■ **TASK PROMPT**
Go through the lines of the material and tally those with the string "this"; reply with the number alone.

═════ TASK DATA ═════

import Mathlib
import Summits.MatrixMultiplication.MatrixMultiplication.Theorems.SnSubsetDichotomyHyperoctahedralThresholdCleanPairHop
import Summits.MatrixMultiplication.MatrixMultiplication.Theorems.SnSubsetDichotomyHyperoctahedralThresholdRootTypicalSum

/-!
# Clean-pair atom — budgeted iteration: no totally dirty dense level

Helper for crux `SnSubsetDichotomy.HyperoctahedralThreshold` (stmt-MatrixMultiplication-10883), line
`Lines/stub_plan_poorRigidCore.md`, proof plan `work/ATOM_PROOF.md` §5 of the stub-plan prover seat.

* `card_level_le`: `|S| ≤ 3·2^d`.
* `no_level`, `no_start_level`: with the potential `|S|·2^(a-d)` (cheap hops triple it, big hops multiply it by
  `√s₀/(64(a+1)²)`, and always `≤ 3·2^a`) at most `C` cheap and `B` big hops fit; cheap hops consume `≤ t₁` depth and big hops
  halve it, so `a ≥ 2^B(dmin + C t₁)` keeps the depth `≥ dmin`, hence `|S| ≥ 2`, and the hop applies again — contradiction.
-/

-- the tree's namespace `Summit.MatrixMultiplication.MatrixMultiplication.…` repeats a component by design
set_option linter.dupNamespace false

namespace Summit.MatrixMultiplication.MatrixMultiplication.Theorems.HyperoctahedralThreshold

namespace CleanPair

open TwinSupplyCS

variable {n : ℕ}

section Main

variable {μ : Fin 3 → Equiv.Perm (Fin n)} {F : Finset (Fin n)} {r : ℕ}


/-- A level's members are distinct reduced words of its depth, so `|S| ≤ 3 · 2^d`. -/
theorem card_level_le {p : Bool → Fin n} {d : ℕ} {S : Finset (List (Fin 3))} (hI : Inv μ F r p d S) :
    S.card ≤ 3 * 2 ^ d := by
  obtain ⟨_, hmem, _, _⟩ := hI
  have hsub : S ⊆ RW d := fun β hβ => mem_RW.2 ⟨(hmem β hβ).1, (hmem β hβ).2.1⟩
  exact (Finset.card_le_card hsub).trans (RootTypicalSum.card_RW_le d)

/-- **Budgeted iteration.**  With the potential `Dens = |S|·2^(a-d)` (cheap hops triple it, big hops multiply it by
`√s₀/(64(a+1)²) ≥ 1`, and always `Dens ≤ 3·2^a`), at most `C` cheap and `B` big hops fit; cheap hops consume `≤ t₁` depth
and big hops halve it, so with `a ≥ 2^B (dmin + C t₁)` the depth never drops below `dmin`, which keeps `|S| ≥ 2` and the
hop applicable — a contradiction after `B + C + 1` hops.  Stated as: no level with the counters' invariant exists. -/
theorem no_level (hμ : ∀ c, μ c * μ c = 1) (hF : NoShortCycleOutside μ F r) {s₀ a B C dmin t₁ D₀ : ℕ}
    (hs₀ : 0 < s₀) (hdense : ∀ y ∉ F, ∀ m, 1 ≤ m → m ≤ 2 * a → s₀ * (closedAt μ m y).card ≤ 2 ^ m)
    (hr : 288 * (a + 1) ^ 2 ≤ 2 ^ (r / 2)) (ht₁ : 3 * s₀ < 2 ^ (t₁ + 1)) (hΛ : 64 * (a + 1) ^ 2 ≤ Nat.sqrt s₀)
    (hC : 3 * 2 ^ a < D₀ * 3 ^ (C + 1))
    (hB : 3 * 2 ^ a * (64 * (a + 1) ^ 2) ^ (B + 1) < D₀ * Nat.sqrt s₀ ^ (B + 1))
    (hdepth : 2 ^ B * (dmin + C * t₁) ≤ a) (hD₀ : 2 ^ (a - dmin + 1) ≤ D₀) (hdmin : dmin ≤ a) :
    ∀ (fuel b c : ℕ) (p : Bool → Fin n) (d : ℕ) (S : Finset (List (Fin 3))), Inv μ F r p d S → d ≤ a →
      D₀ * 3 ^ c * Nat.sqrt s₀ ^ b ≤ S.card * 2 ^ (a - d) * (64 * (a + 1) ^ 2) ^ b →
      a ≤ d * 2 ^ b + c * t₁ * 2 ^ b → b + c + fuel = B + C + 1 → False := by
  intro fuel
  induction fuel with
  | zero =>
    intro b c p d S hI hda hpot hdep hfuel
    -- both counters are capped by the potential, so b + c ≤ B + C
    have hcard := card_level_le hI
    have hDens : S.card * 2 ^ (a - d) ≤ 3 * 2 ^ a := by
      calc S.card * 2 ^ (a - d) ≤ 3 * 2 ^ d * 2 ^ (a - d) := Nat.mul_le_mul_right _ hcard
        _ = 3 * 2 ^ a := by rw [mul_assoc, ← pow_add, Nat.add_sub_cancel' hda]
    have h64 : ∀ e, (64 * (a + 1) ^ 2) ^ e ≤ Nat.sqrt s₀ ^ e := fun e => Nat.pow_le_pow_left hΛ e
    have hcC : c ≤ C := by
      by_contra hc
      push Not at hc
      have h1 : D₀ * 3 ^ (C + 1) * Nat.sqrt s₀ ^ b ≤ 3 * 2 ^ a * (64 * (a + 1) ^ 2) ^ b :=
        calc D₀ * 3 ^ (C + 1) * Nat.sqrt s₀ ^ b ≤ D₀ * 3 ^ c * Nat.sqrt s₀ ^ b := by
              gcongr; norm_num; omega
          _ ≤ S.card * 2 ^ (a - d) * (64 * (a + 1) ^ 2) ^ b := hpot
          _ ≤ 3 * 2 ^ a * (64 * (a + 1) ^ 2) ^ b := Nat.mul_le_mul_right _ hDens
      have h2 : 3 * 2 ^ a * (64 * (a + 1) ^ 2) ^ b < D₀ * 3 ^ (C + 1) * Nat.sqrt s₀ ^ b :=
        calc 3 * 2 ^ a * (64 * (a + 1) ^ 2) ^ b ≤ 3 * 2 ^ a * Nat.sqrt s₀ ^ b := Nat.mul_le_mul_left _ (h64 b)
          _ < D₀ * 3 ^ (C + 1) * Nat.sqrt s₀ ^ b :=
            Nat.mul_lt_mul_of_pos_right hC (by positivity)
      omega
    have hbB : b ≤ B := by
      by_contra hb
      push Not at hb
      obtain ⟨e, rfl⟩ : ∃ e, b = B + 1 + e := ⟨b - (B + 1), by omega⟩
      have h1 : D₀ * Nat.sqrt s₀ ^ (B + 1 + e) ≤ 3 * 2 ^ a * (64 * (a + 1) ^ 2) ^ (B + 1 + e) :=
        calc D₀ * Nat.sqrt s₀ ^ (B + 1 + e) ≤ D₀ * 3 ^ c * Nat.sqrt s₀ ^ (B + 1 + e) :=
              Nat.mul_le_mul_right _ (Nat.le_mul_of_pos_right _ (by positivity))
          _ ≤ S.card * 2 ^ (a - d) * (64 * (a + 1) ^ 2) ^ (B + 1 + e) := hpot
          _ ≤ 3 * 2 ^ a * (64 * (a + 1) ^ 2) ^ (B + 1 + e) := Nat.mul_le_mul_right _ hDens
      have h2 : 3 * 2 ^ a * (64 * (a + 1) ^ 2) ^ (B + 1 + e) < D₀ * Nat.sqrt s₀ ^ (B + 1 + e) :=
        calc 3 * 2 ^ a * (64 * (a + 1) ^ 2) ^ (B + 1 + e)
            = 3 * 2 ^ a * (64 * (a + 1) ^ 2) ^ (B + 1) * (64 * (a + 1) ^ 2) ^ e := by rw [pow_add]; ring
          _ ≤ 3 * 2 ^ a * (64 * (a + 1) ^ 2) ^ (B + 1) * Nat.sqrt s₀ ^ e := Nat.mul_le_mul_left _ (h64 e)
          _ < D₀ * Nat.sqrt s₀ ^ (B + 1) * Nat.sqrt s₀ ^ e :=
              Nat.mul_lt_mul_of_pos_right hB (by positivity)
          _ = D₀ * Nat.sqrt s₀ ^ (B + 1 + e) := by rw [pow_add]; ring
      omega
    omega
  | succ fuel ih =>
    intro b c p d S hI hda hpot hdep hfuel
    have hcard := card_level_le hI
    have hDens : S.card * 2 ^ (a - d) ≤ 3 * 2 ^ a := by
      calc S.card * 2 ^ (a - d) ≤ 3 * 2 ^ d * 2 ^ (a - d) := Nat.mul_le_mul_right _ hcard
        _ = 3 * 2 ^ a := by rw [mul_assoc, ← pow_add, Nat.add_sub_cancel' hda]
    have h64 : ∀ e, (64 * (a + 1) ^ 2) ^ e ≤ Nat.sqrt s₀ ^ e := fun e => Nat.pow_le_pow_left hΛ e
    -- counters capped (same computation as in the base case)
    have hcC : c ≤ C := by
      by_contra hc
      push Not at hc
      have h1 : D₀ * 3 ^ (C + 1) * Nat.sqrt s₀ ^ b ≤ 3 * 2 ^ a * (64 * (a + 1) ^ 2) ^ b :=
        calc D₀ * 3 ^ (C + 1) * Nat.sqrt s₀ ^ b ≤ D₀ * 3 ^ c * Nat.sqrt s₀ ^ b := by
              gcongr; norm_num; omega
          _ ≤ S.card * 2 ^ (a - d) * (64 * (a + 1) ^ 2) ^ b := hpot
          _ ≤ 3 * 2 ^ a * (64 * (a + 1) ^ 2) ^ b := Nat.mul_le_mul_right _ hDens
      have h2 : 3 * 2 ^ a * (64 * (a + 1) ^ 2) ^ b < D₀ * 3 ^ (C + 1) * Nat.sqrt s₀ ^ b :=
        calc 3 * 2 ^ a * (64 * (a + 1) ^ 2) ^ b ≤ 3 * 2 ^ a * Nat.sqrt s₀ ^ b := Nat.mul_le_mul_left _ (h64 b)
          _ < D₀ * 3 ^ (C + 1) * Nat.sqrt s₀ ^ b :=
            Nat.mul_lt_mul_of_pos_right hC (by positivity)
      omega
    have hbB : b ≤ B := by
      by_contra hb
      push Not at hb
      obtain ⟨e, rfl⟩ : ∃ e, b = B + 1 + e := ⟨b - (B + 1), by omega⟩
      have h1 : D₀ * Nat.sqrt s₀ ^ (B + 1 + e) ≤ 3 * 2 ^ a * (64 * (a + 1) ^ 2) ^ (B + 1 + e) :=
        calc D₀ * Nat.sqrt s₀ ^ (B + 1 + e) ≤ D₀ * 3 ^ c * Nat.sqrt s₀ ^ (B + 1 + e) :=
              Nat.mul_le_mul_right _ (Nat.le_mul_of_pos_right _ (by positivity))
          _ ≤ S.card * 2 ^ (a - d) * (64 * (a + 1) ^ 2) ^ (B + 1 + e) := hpot
          _ ≤ 3 * 2 ^ a * (64 * (a + 1) ^ 2) ^ (B + 1 + e) := Nat.mul_le_mul_right _ hDens
      have h2 : 3 * 2 ^ a * (64 * (a + 1) ^ 2) ^ (B + 1 + e) < D₀ * Nat.sqrt s₀ ^ (B + 1 + e) :=
        calc 3 * 2 ^ a * (64 * (a + 1) ^ 2) ^ (B + 1 + e)
            = 3 * 2 ^ a * (64 * (a + 1) ^ 2) ^ (B + 1) * (64 * (a + 1) ^ 2) ^ e := by rw [pow_add]; ring
          _ ≤ 3 * 2 ^ a * (64 * (a + 1) ^ 2) ^ (B + 1) * Nat.sqrt s₀ ^ e := Nat.mul_le_mul_left _ (h64 e)
          _ < D₀ * Nat.sqrt s₀ ^ (B + 1) * Nat.sqrt s₀ ^ e :=
              Nat.mul_lt_mul_of_pos_right hB (by positivity)
          _ = D₀ * Nat.sqrt s₀ ^ (B + 1 + e) := by rw [pow_add]; ring
      omega
    -- depth stays above dmin
    have hdmin' : dmin ≤ d := by
      have h1 : 2 ^ b ≤ 2 ^ B := Nat.pow_le_pow_right (by norm_num) hbB
      have h2 : c * t₁ * 2 ^ b ≤ C * t₁ * 2 ^ B := by gcongr
      have h3 : 2 ^ B * dmin + C * t₁ * 2 ^ B ≤ d * 2 ^ b + c * t₁ * 2 ^ b := by
        calc 2 ^ B * dmin + C * t₁ * 2 ^ B = 2 ^ B * (dmin + C * t₁) := by ring
          _ ≤ a := hdepth
          _ ≤ d * 2 ^ b + c * t₁ * 2 ^ b := hdep
      have h4 : 2 ^ B * dmin ≤ d * 2 ^ b := by omega
      have h5 : 2 ^ b * dmin ≤ 2 ^ B * dmin := Nat.mul_le_mul_right _ h1
      have h6 : 2 ^ b * dmin ≤ 2 ^ b * d := by rw [Nat.mul_comm d] at h4; exact h5.trans h4
      exact Nat.le_of_mul_le_mul_left h6 (by positivity)
    -- hence at least two members
    have hM : 2 ≤ S.card := by
      have h1 : D₀ ≤ S.card * 2 ^ (a - d) := by
        have h2 : D₀ * (64 * (a + 1) ^ 2) ^ b ≤ D₀ * 3 ^ c * Nat.sqrt s₀ ^ b := by
          calc D₀ * (64 * (a + 1) ^ 2) ^ b ≤ D₀ * Nat.sqrt s₀ ^ b := Nat.mul_le_mul_left _ (h64 b)
            _ ≤ D₀ * 3 ^ c * Nat.sqrt s₀ ^ b := Nat.mul_le_mul_right _ (Nat.le_mul_of_pos_right _ (by positivity))
        exact Nat.le_of_mul_le_mul_right (h2.trans hpot) (by positivity)
      have h3 : 2 ^ (a - d) * 2 ≤ 2 ^ (a - dmin + 1) := by
        rw [← pow_succ]; exact Nat.pow_le_pow_right (by norm_num) (by omega)
      have h4 : 2 * 2 ^ (a - d) ≤ S.card * 2 ^ (a - d) := by
        calc 2 * 2 ^ (a - d) = 2 ^ (a - d) * 2 := by ring
          _ ≤ D₀ := h3.trans hD₀
          _ ≤ S.card * 2 ^ (a - d) := h1
      exact Nat.le_of_mul_le_mul_right h4 (by positivity)
    -- hop
    obtain ⟨p', d', S', hI', hgap, h2d, hd'd, hgain⟩ := hop hμ hF hI hs₀ hda hdense hr hM
    have hda' : d' ≤ a := hd'd.trans hda
    have e2 : 2 ^ (a - d') = 2 ^ (d - d') * 2 ^ (a - d) := by rw [← pow_add]; congr 1; omega
    rcases hgain with ⟨hc1, hc2⟩ | hb
    · -- cheap hop: c ↦ c + 1
      have hcons : d - d' ≤ t₁ := by
        have : 2 ^ (d - d' + 1) < 2 ^ (t₁ + 1) := lt_of_le_of_lt hc1 ht₁
        have := (Nat.pow_lt_pow_iff_right (by norm_num : 1 < 2)).1 this
        omega
      refine ih b (c + 1) p' d' S' hI' hda' ?_ ?_ (by omega)
      · -- potential
        have h1 : 3 * (S.card * 2 ^ (a - d)) ≤ S'.card * 2 ^ (a - d') := by
          have h2 : 3 * S.card * 2 ^ d' * 2 ^ (a - d) ≤ S'.card * 2 ^ d * 2 ^ (a - d) :=
            Nat.mul_le_mul_right _ hc2
          have h3 : 2 ^ d * 2 ^ (a - d) = 2 ^ d' * 2 ^ (a - d') := by
            rw [← pow_add, ← pow_add]; congr 1; omega
          have h4 : 3 * (S.card * 2 ^ (a - d)) * 2 ^ d' ≤ S'.card * 2 ^ (a - d') * 2 ^ d' := by
            calc 3 * (S.card * 2 ^ (a - d)) * 2 ^ d' = 3 * S.card * 2 ^ d' * 2 ^ (a - d) := by ring
              _ ≤ S'.card * 2 ^ d * 2 ^ (a - d) := h2
              _ = S'.card * 2 ^ (a - d') * 2 ^ d' := by rw [mul_assoc, h3]; ring
          exact Nat.le_of_mul_le_mul_right h4 (by positivity)
        calc D₀ * 3 ^ (c + 1) * Nat.sqrt s₀ ^ b = 3 * (D₀ * 3 ^ c * Nat.sqrt s₀ ^ b) := by rw [pow_succ]; ring
          _ ≤ 3 * (S.card * 2 ^ (a - d) * (64 * (a + 1) ^ 2) ^ b) := Nat.mul_le_mul_left _ hpot
          _ = 3 * (S.card * 2 ^ (a - d)) * (64 * (a + 1) ^ 2) ^ b := by ring
          _ ≤ S'.card * 2 ^ (a - d') * (64 * (a + 1) ^ 2) ^ b := Nat.mul_le_mul_right _ h1
      · -- depth
        have : d * 2 ^ b ≤ d' * 2 ^ b + t₁ * 2 ^ b := by
          rw [← Nat.add_mul]; exact Nat.mul_le_mul_right _ (by omega)
        calc a ≤ d * 2 ^ b + c * t₁ * 2 ^ b := hdep
          _ ≤ d' * 2 ^ b + t₁ * 2 ^ b + c * t₁ * 2 ^ b := Nat.add_le_add_right this _
          _ = d' * 2 ^ b + (c + 1) * t₁ * 2 ^ b := by ring
    · -- big hop: b ↦ b + 1
      refine ih (b + 1) c p' d' S' hI' hda' ?_ ?_ (by omega)
      · -- potential
        have h1 : S.card * 2 ^ (a - d) * Nat.sqrt s₀ ≤ S'.card * 2 ^ (a - d') * (64 * (a + 1) ^ 2) := by
          have h2 : S.card * Nat.sqrt s₀ * 2 ^ d' * 2 ^ (a - d) ≤ S'.card * 2 ^ d * (64 * (a + 1) ^ 2) * 2 ^ (a - d) :=
            Nat.mul_le_mul_right _ hb
          have h3 : 2 ^ d * 2 ^ (a - d) = 2 ^ d' * 2 ^ (a - d') := by
            rw [← pow_add, ← pow_add]; congr 1; omega
          have h4 : S.card * 2 ^ (a - d) * Nat.sqrt s₀ * 2 ^ d' ≤ S'.card * 2 ^ (a - d') * (64 * (a + 1) ^ 2) * 2 ^ d' := by
            calc S.card * 2 ^ (a - d) * Nat.sqrt s₀ * 2 ^ d' = S.card * Nat.sqrt s₀ * 2 ^ d' * 2 ^ (a - d) := by ring
              _ ≤ S'.card * 2 ^ d * (64 * (a + 1) ^ 2) * 2 ^ (a - d) := h2
              _ = S'.card * (64 * (a + 1) ^ 2) * (2 ^ d * 2 ^ (a - d)) := by ring
              _ = S'.card * 2 ^ (a - d') * (64 * (a + 1) ^ 2) * 2 ^ d' := by rw [h3]; ring
          exact Nat.le_of_mul_le_mul_right h4 (by positivity)
        calc D₀ * 3 ^ c * Nat.sqrt s₀ ^ (b + 1) = D₀ * 3 ^ c * Nat.sqrt s₀ ^ b * Nat.sqrt s₀ := by rw [pow_succ]; ring
          _ ≤ S.card * 2 ^ (a - d) * (64 * (a + 1) ^ 2) ^ b * Nat.sqrt s₀ := Nat.mul_le_mul_right _ hpot
          _ = S.card * 2 ^ (a - d) * Nat.sqrt s₀ * (64 * (a + 1) ^ 2) ^ b := by ring
          _ ≤ S'.card * 2 ^ (a - d') * (64 * (a + 1) ^ 2) * (64 * (a + 1) ^ 2) ^ b := Nat.mul_le_mul_right _ h1
          _ = S'.card * 2 ^ (a - d') * (64 * (a + 1) ^ 2) ^ (b + 1) := by rw [pow_succ]; ring
      · -- depth
        calc a ≤ d * 2 ^ b + c * t₁ * 2 ^ b := hdep
          _ ≤ 2 * d' * 2 ^ b + 2 * (c * t₁ * 2 ^ b) := by
              have := Nat.mul_le_mul_right (2 ^ b) h2d; omega
          _ = d' * 2 ^ (b + 1) + c * t₁ * 2 ^ (b + 1) := by rw [pow_succ]; ring

/-- **No totally dirty dense level.**  The start level (`d = a`, `b = c = 0`) cannot exist. -/
theorem no_start_level (hμ : ∀ c, μ c * μ c = 1) (hF : NoShortCycleOutside μ F r) {s₀ a B C dmin t₁ D₀ : ℕ}
    (hs₀ : 0 < s₀) (hdense : ∀ y ∉ F, ∀ m, 1 ≤ m → m ≤ 2 * a → s₀ * (closedAt μ m y).card ≤ 2 ^ m)
    (hr : 288 * (a + 1) ^ 2 ≤ 2 ^ (r / 2)) (ht₁ : 3 * s₀ < 2 ^ (t₁ + 1)) (hΛ : 64 * (a + 1) ^ 2 ≤ Nat.sqrt s₀)
    (hC : 3 * 2 ^ a < D₀ * 3 ^ (C + 1))
    (hB : 3 * 2 ^ a * (64 * (a + 1) ^ 2) ^ (B + 1) < D₀ * Nat.sqrt s₀ ^ (B + 1))
    (hdepth : 2 ^ B * (dmin + C * t₁) ≤ a) (hD₀ : 2 ^ (a - dmin + 1) ≤ D₀) (hdmin : dmin ≤ a)
    {p : Bool → Fin n} {S : Finset (List (Fin 3))} (hI : Inv μ F r p a S) (hS : D₀ ≤ S.card) : False :=
  no_level hμ hF hs₀ hdense hr ht₁ hΛ hC hB hdepth hD₀ hdmin (B + C + 1) 0 0 p a S hI le_rfl
    (by simpa using hS) (by simp) (by simp)

end Main

end CleanPair

open CleanPair in
/-- **`stub_noStartLevel`** (registered sub-goal of stmt-MatrixMultiplication-10883): no totally dirty, separated, `F`-avoiding single-cell
family of `≥ D₀` reduced words of length `a` exists under the scale conditions (ATOM_PROOF §5). -/
theorem stub_noStartLevel : ∀ (n r s₀ a B C dmin t₁ D₀ : ℕ) (μ : Fin 3 → Equiv.Perm (Fin n)) (F : Finset (Fin n)) (p : Bool → Fin n) (S : Finset (List (Fin 3))), (∀ c, μ c * μ c = 1) → Summit.MatrixMultiplication.MatrixMultiplication.Theorems.HyperoctahedralThreshold.CleanPair.NoShortCycleOutside μ F r → 0 < s₀ → (∀ y ∉ F, ∀ m, 1 ≤ m → m ≤ 2 * a → s₀ * (Summit.MatrixMultiplication.MatrixMultiplication.Theorems.HyperoctahedralThreshold.TwinSupplyCS.closedAt μ m y).card ≤ 2 ^ m) → 288 * (a + 1) ^ 2 ≤ 2 ^ (r / 2) → 3 * s₀ < 2 ^ (t₁ + 1) → 64 * (a + 1) ^ 2 ≤ Nat.sqrt s₀ → 3 * 2 ^ a < D₀ * 3 ^ (C + 1) → 3 * 2 ^ a * (64 * (a + 1) ^ 2) ^ (B + 1) < D₀ * Nat.sqrt s₀ ^ (B + 1) → 2 ^ B * (dmin + C * t₁) ≤ a → 2 ^ (a - dmin + 1) ≤ D₀ → dmin ≤ a → Summit.MatrixMultiplication.MatrixMultiplication.Theorems.HyperoctahedralThreshold.CleanPair.Inv μ F r p a S → D₀ ≤ S.card → False :=
  fun _ _ _ _ _ _ _ _ _ _ _ _ _ hμ hF hs₀ hdense hr ht₁ hΛ hC hB hdepth hD₀ hdmin hI hS =>
    no_start_level hμ hF hs₀ hdense hr ht₁ hΛ hC hB hdepth hD₀ hdmin hI hS

end Summit.MatrixMultiplication.MatrixMultiplication.Theorems.HyperoctahedralThreshold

═════

■ **TASK OUTPUT**
2